Xu Chang, Nezami Ranjbar Mohammad R, Wu Zhong, DiCarlo John, Wang Yexun
Life Science Research and Foundation, Qiagen Sciences, Inc., 6951 Executive Way, Frederick, Maryland, 21703, USA.
BMC Genomics. 2017 Jan 3;18(1):5. doi: 10.1186/s12864-016-3425-4.
Detection of DNA mutations at very low allele fractions with high accuracy will significantly improve the effectiveness of precision medicine for cancer patients. To achieve this goal through next generation sequencing, researchers need a detection method that 1) captures rare mutation-containing DNA fragments efficiently in the mix of abundant wild-type DNA; 2) sequences the DNA library extensively to deep coverage; and 3) distinguishes low level true variants from amplification and sequencing errors with high accuracy. Targeted enrichment using PCR primers provides researchers with a convenient way to achieve deep sequencing for a small, yet most relevant region using benchtop sequencers. Molecular barcoding (or indexing) provides a unique solution for reducing sequencing artifacts analytically. Although different molecular barcoding schemes have been reported in recent literature, most variant calling has been done on limited targets, using simple custom scripts. The analytical performance of barcode-aware variant calling can be significantly improved by incorporating advanced statistical models.
We present here a highly efficient, simple and scalable enrichment protocol that integrates molecular barcodes in multiplex PCR amplification. In addition, we developed smCounter, an open source, generic, barcode-aware variant caller based on a Bayesian probabilistic model. smCounter was optimized and benchmarked on two independent read sets with SNVs and indels at 5 and 1% allele fractions. Variants were called with very good sensitivity and specificity within coding regions.
We demonstrated that we can accurately detect somatic mutations with allele fractions as low as 1% in coding regions using our enrichment protocol and variant caller.
以高精度检测极低等位基因分数下的DNA突变将显著提高癌症患者精准医疗的有效性。为了通过下一代测序实现这一目标,研究人员需要一种检测方法,该方法要能:1)在大量野生型DNA的混合物中高效捕获含罕见突变的DNA片段;2)对DNA文库进行广泛测序以达到深度覆盖;3)高精度地区分低水平的真实变异与扩增和测序错误。使用PCR引物进行靶向富集为研究人员提供了一种便捷的方法,可使用台式测序仪对一个小的但最相关的区域进行深度测序。分子条形码(或索引)为从分析上减少测序假象提供了独特的解决方案。

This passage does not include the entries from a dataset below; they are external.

import Literature.NumberTheory.EllipticCurves.IwasawaAlgebraInvolutionFixedPrimesProofs
import Literature.NumberTheory.EllipticCurves.IwasawaAlgebraInvolutionInvariantsProofs
import Literature.NumberTheory.EllipticCurves.IwasawaAlgebraGenericSpecializationRankProofs
import Mathlib.RingTheory.Flat.Localization
import HarnessLib

/-!
# At a prime of `Λ = ℤ_p⟦T⟧` FIXED by the Iwasawa involution `ι : T ↦ (1+T)⁻¹ − 1` and not containing `T`,
# the `λ`-invariant `rank_{ℤ_p} Λ/𝔭` is EVEN (`p` odd) — proofs only (0 def, 0 fact, 0 instance)

Topic `NumberTheory/EllipticCurves` (sequel of `IwasawaAlgebraInvolutionFixedPrimesProofs.lean`, which shows that
`(T)` and `(p)` ARE `ι`-fixed; namespace `Literature.NumberTheory.EllipticCurves.IwasawaAlgebra`). THEOREMS ONLY.

## What is proved
* §1 (generic, Mathlib only) `even_finrank_tensorProduct_of_involutive` — for a commutative `R`-algebra `O`, an
  `R`-algebra involution `σ` of `O` (`σ ∘ σ = id`) and an element `a` with `σ a = −a` which is regular on `O`, the
  `K`-dimension of `K ⊗_R O` is EVEN for every field `K` flat over `R` with `2 ≠ 0` (if infinite, `finrank = 0`):
  multiplication by `1 ⊗ a` exchanges the `±1`-eigenspaces of `1 ⊗ σ` injectively.
* §2 `lambdaInvariant_eq_finrank_tensorProduct` — plumbing: the tree's `lambdaInvariant p M`
  (`dim_{ℚ_p} ℚ_p ⊗_{ℤ_p} M` on the `RestrictScalars` synonym) is `dim_{ℚ_p} ℚ_p ⊗_{ℤ_p} M` for any compatible
  `ℤ_p`-structure (`IsScalarTower ℤ_p Λ M`).
* §3 `X_sub_invol_X_notMem` — `T − ιT ∉ 𝔭` for a prime `𝔭 ∌ T` of `Λ`, `p ≠ 2`
  (`(1+T)(T − ιT) = T(T+2)` and `T + 2 ∈ Λˣ`); **`even_lambdaInvariant_quotient_of_comap_invol_eq`** — for `p ≠ 2`
  and a prime `𝔭` of `Λ` with `ι𝔭 = 𝔭` and `T ∉ 𝔭`, `λ(Λ/𝔭) = rank_{ℤ_p}(Λ/𝔭)` is even (no height or `p ∉ 𝔭`
  hypothesis: where `Λ/𝔭` is not `ℤ_p`-finite-free the invariant is `0`).
* §3b `even_lambdaInvariant_quotient_of_comap_invol_eq_of_X_add_C_two_notMem` — the same for EVERY `p` (incl.
  `p = 2`) under the extra exclusion `T + 2 ∉ 𝔭` (at `p = 2`, `(T)` and `(T + 2)` are the two `ι`-fixed height-one
  primes of `λ = 1`); `X_sub_invol_X_notMem_of_X_add_C_two_notMem`, `comap_invol_ne_of_odd_lambdaInvariant_of_X_add_C_two_notMem`.
* §4 consequences — `comap_invol_ne_of_odd_lambdaInvariant` (a prime `𝔭 ∌ T` with ODD `λ(Λ/𝔭)` is moved by `ι`),
  `lambdaInvariant_quotient_span_X_sub_C` (`λ(Λ/(T − c)) = 1`, `c ∈ 𝔪_{ℤ_p}`), `X_notMem_span_X_sub_C` and
  **`comap_invol_ne_of_asIdeal_eq_span_X_sub_C`**: a linear prime `(T − c)`, `c ∈ 𝔪_{ℤ_p} ∖ {0}`, is NEVER
  `ι`-fixed for `p` odd — a simple `ℤ_p`-rational zero `u ≠ 0` of a `p`-adic `L`-function and its mirror
  `ιu = (1+u)⁻¹ − 1` are two distinct points.
* §4b `invol_X_sub_C_eq_mul`, `comap_invol_span_X_sub_C` — the mirror EXPLICITLY: `ι⁻¹(T − c) = (T − c')` whenever
  `(1 + c)(1 + c') = 1` (`γ ↦ γ⁻¹` on `1 + 𝔪_{ℤ_p}`).
* §4c `lambdaInvariant_quotient_comap_invol_eq` — `λ(Λ/ι⁻¹𝔭) = λ(Λ/𝔭)`: the degree `λ(Λ/𝔭)` is an `ι`-symmetric
  weight on `Spec Λ` (via the tree's `lambdaInvariant_eq_of_involSemilinear`).
The parity bookkeeping these feed (`∑_𝔭 λ(Λ/𝔭)·e(𝔭)` is even for `ι`-symmetric `e` on an `ι`-stable finite set of
primes `∌ T`) is assembled problem-side (`Summits/…/Theorems/…IotaFixedParityDoor.lean`).

WHY (use; nothing arithmetic is asserted here). In the `ι`-ledger of the signed / ♯♭ main conjectures at a
supersingular prime (BSD cell `bsd-ssimc`, crux `SprungLowerDivisibilityAtThree`, stub `K_spor`; idea card
`stub-katofinelowersporadic-k2-g4` §B «parity / budget-one door», helper B0) the height-one primes off `(p)`, `(T)`
carrying a defect are indexed with the involution `ι`; the contribution of an `ι`-orbit `{𝔭, ι𝔭}` with `𝔭 ≠ ι𝔭` to a
`λ`-count is doubled, and §3 says the `ι`-FIXED primes contribute even degrees too, so `ι`-symmetric `λ`-budgets are
congruent mod `2` to their `(T)`-term. BSD / the crux are NOT proved by any of this; pure commutative algebra.

References: L. Washington, GTM 83, §7.1, §13.2 (`Λ`, distinguished polynomials, `Λ/(f) ≅ ℤ_p^{deg f}`)
[Washington1997]; B. Mazur, J. Tate, J. Teitelbaum, Invent. Math. 84 (1986) Ch. I §17 (the involution and the
functional equation) [MazurTateTeitelbaum1986Invent]; R. Greenberg, LNM 1716 §1 p. 60, §4 p. 117 [GreenbergLNM1716].
-/

set_option autoImplicit false
import Mathlib
import Summits.HodgeConjecture.FermatCycles.HodgeFermatPropL7aB
import Summits.HodgeConjecture.FermatCycles.HodgeFermatTheoremL13
import Summits.HodgeConjecture.FermatCycles.HodgeFermatPropZ5B

/-!
# THEOREM D6 — the assembly (`tables/KR-FREE.md` §7), modulo PROPOSITION L7(c) and THEOREM U — part 1 (`HodgeFermat/TheoremD6.lean`; HF-G21g)

Tree copy (part 1 of 2) of the module `HodgeFermat/TheoremD6.lean` of the sibling cell's standalone package
`run/shared/lean/pub/pub-hodgefermat/lean/HodgeFermat/` (564 lines, sha256 `acde7c49261755f7…`), source lines 56–287 (§0 statements `NotIn`/`Disj`/`JP`/`D6`/`PropL7c`/`ThmU`, §1 divisibility lemmas, §2 the `Setting` and its symmetries, §3 the finite levels `fact_contra`).
Filed by cell `pub-hfermat`, seat prover-1 gen-3, on the COORDINATOR KEEPER RULING of 2026-08-25 (gem sweep H1: take the
off-gate kernel theorem `thmFstar` through the gate) — here THEOREM F* of `tables/DPRIME-THEOREM.md` §9 IN FULL, i.e.
PROPOSITION D′(3N) and the descent (`HodgeFermat/PropDPrimeNFinal.lean`, GATE HF-G34), the last off-gate form of THEOREM F*
(its first two forms, `DecodingFinal.thmFstar` = F* at the prime levels and `ThmFstarNFinal.thmFstar` = F*(3N), landed on
2026-08-25 as `HodgeFermatThmFstar.lean` / `HodgeFermatThmFstarN.lean`, seats prover-1 gen-0 / gen-2); this file is one link of
the import closure of `PropDPrimeNFinal.propDprime` (the sibling's KR-free chain: THEOREM L, COROLLARY M, THEOREM D6,
THEOREM U⁺, THEOREM KR6, THEOREM Z3U) on top of those landed chains.  The source module is the sibling's hub-checked module of
record (pub-hodgefermat `CERT.md` l.882, GATE HF-G21g; cell record `check/TheoremD6_standalone.lean` sha256 `e3481f23a610a68e…`); its declarations are copied VERBATIM.
Deviations from the source module, exhaustively: the `import` lines (tree modules `Summits.HodgeConjecture.FermatCycles.
HodgeFermat*` instead of `HodgeFermat.*`); this module docstring; the three re-binding lines `open HodgeFermat.KRFree.Decoding renaming st_symm → sameType_symm, st_trans → sameType_trans, st_swap → sameType_swap, st_rot → sameType_rot, unit_mul_not_dvd → not_dvd_unit_mul` / `open HodgeFermat.KRFree.Decoding (rsum_swap rsum_rot)` / `open HodgeFermat.KRFree.TheoremZ3U renaming not_dvd_cofactor' → not_dvd_cofactor, rsum_const₃ → rsum_const_of_dvd` are added after the source's `open` (the module used the deleted `Bridge`/`TheoremL` copies); DEDUP (pre-empting the gate's `dedup.landed`): the source's `lemma not_dvd_cofactor` (l.144–150) is VERBATIM (up to names) `HodgeFermat.KRFree.TheoremZ3U.not_dvd_cofactor'` of `HodgeFermatTheoremZ3UA.lean` and is DELETED (re-bound by the third line); one-line docstrings added (gate lint) to `pos_right`, `dvd_second`, `dvd_first`, `disj_descend`, `Setting.pos`, `Setting.odd`, `Setting.hsum`, `Setting.hsum'`, `fact_contra`; the file ends at source l.287 with an `end` line (part 2 = `HodgeFermatTheoremD6B.lean`).
Every other line — in particular every declaration's statement and proof — is byte-identical to the source.
HONEST FRAMING: explicit algebraic cycles for specific Hodge classes on Fermat/Delsarte varieties; residual open instances
listed; no claim on general Hodge.  (This file is arithmetic of CM types / finite combinatorics / analytic number theory
of the sibling's KR-free programme; it claims nothing about cycles.)

The source module's docstring (TheoremD6.lean l.5–54), verbatim:

## THEOREM D6 — the assembly (`tables/KR-FREE.md` §7), kernel-checked modulo PROPOSITION L7(c) and THEOREM U

THEOREM D6 (`tables/KR-FREE.md`): at a squarefree level `N` prime to 6 there is no DISJOINT coincidence,
i.e. no pair of triples `T = (a, b, c)`, `T' = (a', b', c')` of level `N` (entry sums divisible by `N`,
no entry divisible by `N`), with no entry of `T` congruent mod `N` to an entry of `T'`, and with the same
CM type (`SameType N T T'`: `H_T ∩ (ℤ/N)ˣ = H_{T'} ∩ (ℤ/N)ˣ`).

This file formalises the PROOF OF THEOREM D6 of `tables/KR-FREE.md` §7 — the reduction to a jointly
primitive pair (§1 there) and the prime-by-prime pattern analysis — on top of the pieces already in the
kernel:

* the rows of THEOREM L (`TheoremLRows.lean`, `TheoremL13.lean`): (Z3,U) `row_Z3U`, (Z3,Z1)
  `row_Z3Z1_seven` / `row_Z3Z1_five_not3`, (Z1,Z1) `row_Z1Z1_eleven`, (U,Z1) `row_UZ1_ge_eleven_not3`;
* PROPOSITION L7(a) at `3 ∤ n` (`PropL7a.lean`: `row_UZ1_seven_not3`, and the descent tools
  `sameType_descend`, `z3_vs_any`);
* PROPOSITION L5 (`PropL5.lean`: `propL5`) and PROPOSITION Z5 (`PropZ5.lean`: `propZ5`);
* the finite facts F5, F35, F55, F65, F85, F95 (`KRFreeFacts.lean`) through the bridge
  `Bridge.coincidenceFree_first`.

The two inputs of §7 that are NOT (yet) formalised enter as named hypotheses, stated as `Prop`s in exactly
the form in which the proof consumes them:

* `PropL7c` — PROPOSITION L7(c) (`tables/KR-FREE.md` §3; proved there with LEMMA CC): at a squarefree
  level `7n` prime to 6, a disjoint jointly primitive pair of pattern (Z1, Z1) at 7 does not have equal types;
* `ThmU` — THEOREM U (`tables/SEMI-THEOREM.md` §2; proved there with LEMMA S) in consequence form at
  levels prime to 6: two all-unit triples with the same type share an entry mod `N` (THEOREM U gives
  `T = T'` outright for squarefree odd `N ∉ {21, 39}`).

Main results (namespace `HodgeFermat.KRFree.TheoremD6`):

* `d6_primitive : PropL7c → ThmU → Setting N (a,b,c) (a',b',c') → False` — the jointly primitive case
  (`Setting` bundles: `N` squarefree, `2 ∤ N`, `3 ∤ N`, the two entry sums divisible by `N`, the six
  entries non-zero mod `N`, joint primitivity `JP`, disjointness `Disj`, `SameType`);
* `theoremD6_of : PropL7c → ThmU → D6` — THEOREM D6 itself (`D6` = the statement above for
  every pair, joint primitivity NOT assumed: the proof divides out `gcd(N, T, T')` by strong induction on
  `N`, using `sameType_descend`).

Structure of the proof (= §7): `noZ3` (no prime of `N` divides a whole triple: `z3_vs_any` for `q ≥ 7`,
`z3_vs_any5` at `q = 5` from `row_Z3U` + `row_Z3Z1_five_not3`, joint primitivity for (Z3,Z3));
`no_UZ1_ge7` ((U,Z1) at `q ≥ 11`: `row_UZ1_ge_eleven_not3`; at `q = 7`: `row_UZ1_seven_not3`);
`no_Z1Z1_ge7` ((Z1,Z1) at `q ≥ 11`: `row_Z1Z1_eleven`, disjointness giving `ȳ ≠ ȳ'`; at `q = 7`:
`PropL7c`); `elim_ge7` (a prime `q ≥ 7` dividing an entry is impossible); `coprime_of` (hence every entry
is prime to `N/5`); `elim5` (a multiple of 5: (U,Z1) at 5 is `propL5`, (Z1,Z1) at 5 is `propZ5`, both for
`N > 100`, the levels `N ≤ 100` being F5 … F95 via `fact_contra`); `d6_primitive` (all six entries units
⇒ `ThmU` contradicts disjointness; else some prime of `N` divides an entry ⇒ `elim_ge7` / `elim5` after
permuting that entry to the front); `theoremD6_of` (descent).

No `sorry`, no `native_decide`; axioms `propext`, `Classical.choice`, `Quot.sound` only.
-/

set_option autoImplicit false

尽管最近的文献报道了不同的分子条形码方案,但大多数变异检测是在有限的目标上使用简单的自定义脚本完成的。通过纳入先进的统计模型,可以显著提高条形码感知变异检测的分析性能。
我们在此展示了一种高效、简单且可扩展的富集方案,该方案在多重PCR扩增中整合了分子条形码。此外,我们开发了smCounter,这是一种基于贝叶斯概率模型的开源、通用、条形码感知变异检测工具。smCounter在两个独立的读集上进行了优化和基准测试,这些读集包含等位基因分数为5%和1%的单核苷酸变异(SNV)和插入缺失(indel)。在编码区域内以非常好的灵敏度和特异性检测到变异。
我们证明,使用我们的富集方案和变异检测工具,可以在编码区域准确检测到等位基因分数低至1%的体细胞突变。